Considering all the genomic data available from India, the I/A3i clade is represented in 446 genomes (22%) and represented from 17 of the 20 states from which the genomes originated. The geographical distribution and the proportion of the Clade I/A3i isolates are depicted in Figure 3. The states of Delhi, Telangana, Maharashtra, Karnataka, and Tamil Nadu have the highest proportions of this clade, followed by Haryana, Madhya Pradesh, West Bengal, Odisha, Uttar Pradesh, and Bihar (Supplementary Data 6).

Temporal Shifts in the Prevalent Clades

After the initial outbreak of coronavirus disease 2019 (COVID-19) in India, most of the samples collected in the months of March and April belonged to the I/A3i clade (Figure 4A).

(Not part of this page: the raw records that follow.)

import Summits.HubbardSuperconductivity.HubbardSuperconductivity.Theorems.AnisotropyChordTransferFibre3FinXDEvalW

/-!
# Route `AnisotropyChord` / H0 rotor rung: FIN per-`L` row-D (KT-2a″) cell facts, `L = 15`, cells 54–55

Kernel facts `xdCellAny0 15 (49/50) la lb aD = true` (in-kernel point tables, zero data; `decide +kernel`) for the combined-cell
grid of `L = 15` (g5 design, 1–2.5 % cells); assembled in `…FinXDFifteen`.  Prover seat `hubbard-h0-rotor-p3` g7; helper for piece A =
stmt-HubbardSuperconductivity-23918 of rung 19089 (`--supports`, helper class).  WHAT THIS IS NOT: nothing here proves superconductivity in the
Hubbard model (rotor TARGET as worded stays FALSE, g15 verdict); kernel facts for ONE hypothesis of ONE conditional reduction.  No sorry.
-/

set_option linter.dupNamespace false
set_option autoImplicit false

namespace Summit.HubbardSuperconductivity.HubbardSuperconductivity.Theorems.AnisotropyChord.Transfer.Fibre3

namespace FinXD

/-- cell 54 of `L = 15` (`cert`). [folklore] -/
theorem xd15_54 : xdCellAny0 15 (49/50 : ℚ) 934225855959617 957581502358608 (2/25 : ℚ) = true := by (rw [← xdCellAnyW0_eq]; decide +kernel)

/-- cell 55 of `L = 15` (`cert`). [folklore] -/
theorem xd15_55 : xdCellAny0 15 (49/50 : ℚ) 957581502358608 981521039917574 (2/25 : ℚ) = true := by (rw [← xdCellAnyW0_eq]; decide +kernel)

end FinXD

end Summit.HubbardSuperconductivity.HubbardSuperconductivity.Theorems.AnisotropyChord.Transfer.Fibre3
import Summits.Ventures.PercRepro.RankLevelSetLevelSplitAll
import Summits.Ventures.PercRepro.RankLevelSetLevelSixCap
import Summits.Ventures.PercRepro.RankLevelSetLevelSixCapT
import Summits.Ventures.PercRepro.RankLevelSetLevelSixMult
import Summits.Ventures.PercRepro.RankLevelSetLevelSixMult4

/-!
# PercRepro — THE LEVEL-`6` THRESHOLDS MADE UNCONDITIONAL ON THE SPLIT ROW (p8, S3)

`proofs/SUBCLAIM-S3-p8.md` §3. night-1's split chain gives level `5` for every `p ≥ 175` in the tree
(`c025_five_large_split`, RankLevelSetLevelSplitAll); p8's three level-`6` chains are conditional on level `5` from
`535` / `468` / `287` — all `≥ 175`. So, unconditionally, for every finite matroid:
* **`c025_six_large_cap''`** — C-025 at level `6` for every `p ≥ 536` (the nullity cap);
* **`c025_six_large_capT''`** — for every `p ≥ 469` (cap + Lemma T);
* **`c025_six_large_mult''`** — for every `p ≥ 288` (cap + Lemma T + multiplicity);
* **`c025_six_large_mult4''`** — for every `p ≥ 256` (cap + Lemma T + multiplicity + Lemma T4) — the level-`6`
  frontier of the counting route.
Axioms: standard.
-/

open scoped Matroid

namespace PercRepro

namespace ThmN

variable {α : Type}

/-- **THEOREM C₆ (cap), unconditional**: level `6` for every `p ≥ 536`. -/
theorem c025_six_large_cap'' (M : Matroid α) [M.Finite] (p : ℕ) (hp : 536 ≤ p) : RLS M p 6 :=
  c025_six_of_five_cap (fun M _ p hp => c025_five_large_split M p (by omega)) M p hp

/-- **THEOREM C₆ (cap + Lemma T), unconditional**: level `6` for every `p ≥ 469`. -/
theorem c025_six_large_capT'' (M : Matroid α) [M.Finite] (p : ℕ) (hp : 469 ≤ p) : RLS M p 6 :=
  c025_six_of_five_capT (fun M _ p hp => c025_five_large_split M p (by omega)) M p hp

/-- **THEOREM C₆ (cap + Lemma T + multiplicity), unconditional**: level `6` for every `p ≥ 288`. -/
theorem c025_six_large_mult'' (M : Matroid α) [M.Finite] (p : ℕ) (hp : 288 ≤ p) : RLS M p 6 :=
  c025_six_of_five_mult (fun M _ p hp => c025_five_large_split M p (by omega)) M p hp

/-- **THEOREM C₆ (cap + Lemma T + multiplicity + Lemma T4), unconditional**: level `6` for every `p ≥ 256`. -/
theorem c025_six_large_mult4'' (M : Matroid α) [M.Finite] (p : ℕ) (hp : 256 ≤ p) : RLS M p 6 :=
  c025_six_of_five_mult4 (fun M _ p hp => c025_five_large_split M p (by omega)) M p hp

/-- The level-`6` frontier of the counting route in the vocabulary of `C025`: every `p ≥ 256`. -/
theorem c025_six_large_mult4''' (M : Matroid α) [M.Finite] (p : ℕ) (hp : 256 ≤ p) :
    phiK p 6 * ({A : Set α | A ⊆ M.E ∧ M.eRk A = (p : ℕ∞) ∧ M.eRk (M.E \ A) = (6 : ℕ∞)}.ncard : ℚ) ≤
      ({A : Set α | A ⊆ M.E ∧ (6 : ℕ∞) < M.eRk A ∧ M.eRk A < (p : ℕ∞)}.ncard : ℚ) :=
  c025_six_large_mult4'' M p hp

end ThmN

end PercRepro
/-! ## §1 Finite exponential families: supporting line, convexity of `log Z`, monotone mean, Chernoff tails -/

namespace ExpTilt

variable {ι : Type*}

/-- `Z(s) = Σ_{i ∈ S} w_i e^{a_i s}`. [folklore] -/
def tiltZ (S : Finset ι) (w a : ι → ℝ) (s : ℝ) : ℝ := ∑ i ∈ S, w i * Real.exp (a i * s)

/-- The tilted mean `M(s) = Z(s)⁻¹ Σ_{i ∈ S} w_i a_i e^{a_i s}`. [folklore] -/
def tiltMean (S : Finset ι) (w a : ι → ℝ) (s : ℝ) : ℝ :=
  (∑ i ∈ S, w i * a i * Real.exp (a i * s)) / tiltZ S w a s

/-- `Z(t) = Σ w_i e^{a_i s} · e^{(t-s) a_i}`. [cite: JansevanRensburgWhittington2016, §1] -/
theorem tiltZ_eq_sum_mul_exp (S : Finset ι) (w a : ι → ℝ) (s t : ℝ) :
    tiltZ S w a t = ∑ i ∈ S, w i * Real.exp (a i * s) * Real.exp ((t - s) * a i) := by
  unfold tiltZ
  refine Finset.sum_congr rfl fun i _ => ?_
  rw [mul_assoc, ← Real.exp_add, show a i * s + (t - s) * a i = a i * t by ring]

/-- **Supporting line (Gibbs–Jensen)**: `(t - s)·M(s) ≤ log Z(t) - log Z(s)` — Jensen for `exp` under the tilted
weights `w_i e^{a_i s}/Z(s)`: `Z(t)/Z(s) = E_s[e^{(t-s)a}] ≥ e^{(t-s) E_s[a]}`. [cite: JansevanRensburgWhittington2016, §1] -/
theorem mul_tiltMean_le_log_sub (S : Finset ι) {w : ι → ℝ} (hw : ∀ i ∈ S, 0 ≤ w i) (a : ι → ℝ)
    (hZ : ∀ s, 0 < tiltZ S w a s) (s t : ℝ) :
    (t - s) * tiltMean S w a s ≤ Real.log (tiltZ S w a t) - Real.log (tiltZ S w a s) := by
  have hZs := hZ s
  have hZt := hZ t
  have hπ0 : ∀ i ∈ S, 0 ≤ w i * Real.exp (a i * s) / tiltZ S w a s := fun i hi =>
    div_nonneg (mul_nonneg (hw i hi) (Real.exp_pos _).le) hZs.le
  have hπ1 : ∑ i ∈ S, w i * Real.exp (a i * s) / tiltZ S w a s = 1 := by
    rw [← Finset.sum_div]
    exact div_self hZs.ne'
  have hJ := (convexOn_exp).map_sum_le (p := fun i => (t - s) * a i) hπ0 hπ1 (fun i _ => Set.mem_univ _)
  simp only [smul_eq_mul] at hJ
  have hL : ∑ i ∈ S, w i * Real.exp (a i * s) / tiltZ S w a s * ((t - s) * a i) =
      (t - s) * tiltMean S w a s := by
    rw [tiltMean, mul_div_assoc', Finset.mul_sum, Finset.sum_div]
    exact Finset.sum_congr rfl fun i _ => by ring
  have hR : ∑ i ∈ S, w i * Real.exp (a i * s) / tiltZ S w a s * Real.exp ((t - s) * a i) =
      tiltZ S w a t / tiltZ S w a s := by
    rw [tiltZ_eq_sum_mul_exp S w a s t, Finset.sum_div]
    exact Finset.sum_congr rfl fun i _ => by ring
  rw [hL, hR] at hJ
  have h := (Real.le_log_iff_exp_le (div_pos hZt hZs)).2 hJ
  rwa [Real.log_div hZt.ne' hZs.ne'] at h

/-- **`log Z` is convex** (it has the supporting line of slope `M(s)` at every `s`). [cite: JansevanRensburgWhittington2016, §1] -/
theorem convexOn_log_tiltZ (S : Finset ι) {w : ι → ℝ} (hw : ∀ i ∈ S, 0 ≤ w i) (a : ι → ℝ)
    (hZ : ∀ s, 0 < tiltZ S w a s) : ConvexOn ℝ Set.univ fun s => Real.log (tiltZ S w a s) := by
  refine ⟨convex_univ, fun s₁ _ s₂ _ p q hp hq hpq => ?_⟩
  obtain rfl : q = 1 - p := by linarith
  simp only [smul_eq_mul]
  set s : ℝ := p * s₁ + (1 - p) * s₂ with hs
  have h1 := mul_tiltMean_le_log_sub S hw a hZ s s₁
  have h2 := mul_tiltMean_le_log_sub S hw a hZ s s₂
  set E := tiltMean S w a s
  have h1' := mul_le_mul_of_nonneg_left h1 hp
  have h2' := mul_le_mul_of_nonneg_left h2 hq
  have hsum : p * ((s₁ - s) * E) + (1 - p) * ((s₂ - s) * E) = 0 := by rw [hs]; ring
  linarith

/-- Secant sandwich, lower end: `M(s) ≤ (log Z(t) - log Z(s))/(t - s)` for `s < t`. [cite: JansevanRensburgWhittington2016, §1] -/
theorem tiltMean_le_secant (S : Finset ι) {w : ι → ℝ} (hw : ∀ i ∈ S, 0 ≤ w i) (a : ι → ℝ)
    (hZ : ∀ s, 0 < tiltZ S w a s) {s t : ℝ} (hst : s < t) :
    tiltMean S w a s ≤ (Real.log (tiltZ S w a t) - Real.log (tiltZ S w a s)) / (t - s) := by
  rw [le_div_iff₀ (sub_pos.2 hst), mul_comm]
  exact mul_tiltMean_le_log_sub S hw a hZ s t

/-- Secant sandwich, upper end: `(log Z(t) - log Z(s))/(t - s) ≤ M(t)` for `s < t`. [cite: JansevanRensburgWhittington2016, §1] -/
theorem secant_le_tiltMean (S : Finset ι) {w : ι → ℝ} (hw : ∀ i ∈ S, 0 ≤ w i) (a : ι → ℝ)
    (hZ : ∀ s, 0 < tiltZ S w a s) {s t : ℝ} (hst : s < t) :
    (Real.log (tiltZ S w a t) - Real.log (tiltZ S w a s)) / (t - s) ≤ tiltMean S w a t := by
  rw [div_le_iff₀ (sub_pos.2 hst)]
  have h := mul_tiltMean_le_log_sub S hw a hZ t s
  linarith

In fact, it was the predominant clade in almost all of the states where data were collected in March and April, with the exception of West Bengal and Gujarat. However, by late April and early May, a shift in the prevalent clade was observed. All states, except Delhi, showed an increased representation of the A2a clade (Figure 4B). It is interesting to note that in Gujarat, the most prominent clade remained A2a throughout the period of April to July, with meager representation of I/A3i and B4 clades. Odisha was a mixed bag during the month of May, with almost equal representation of I/A3i, A2a, and B4 clades. However, recent samples collected from Odisha in the month of June all belonged to A2a clade. Further sample collection and sequencing is needed to assess this shift in the predominance of clades reliably.

Figure 4.

Figure 4.

(A) A week-wise stacked bar displaying the proportion of clades across India, starting from the week of March 1, 2020. (B) A bubble plot depicting the change in the predominant clades with time in various states. X-axis indicates the date on which the sample was collected, and color indicates the clade. Only those states with collection data across at least 2 months are plotted.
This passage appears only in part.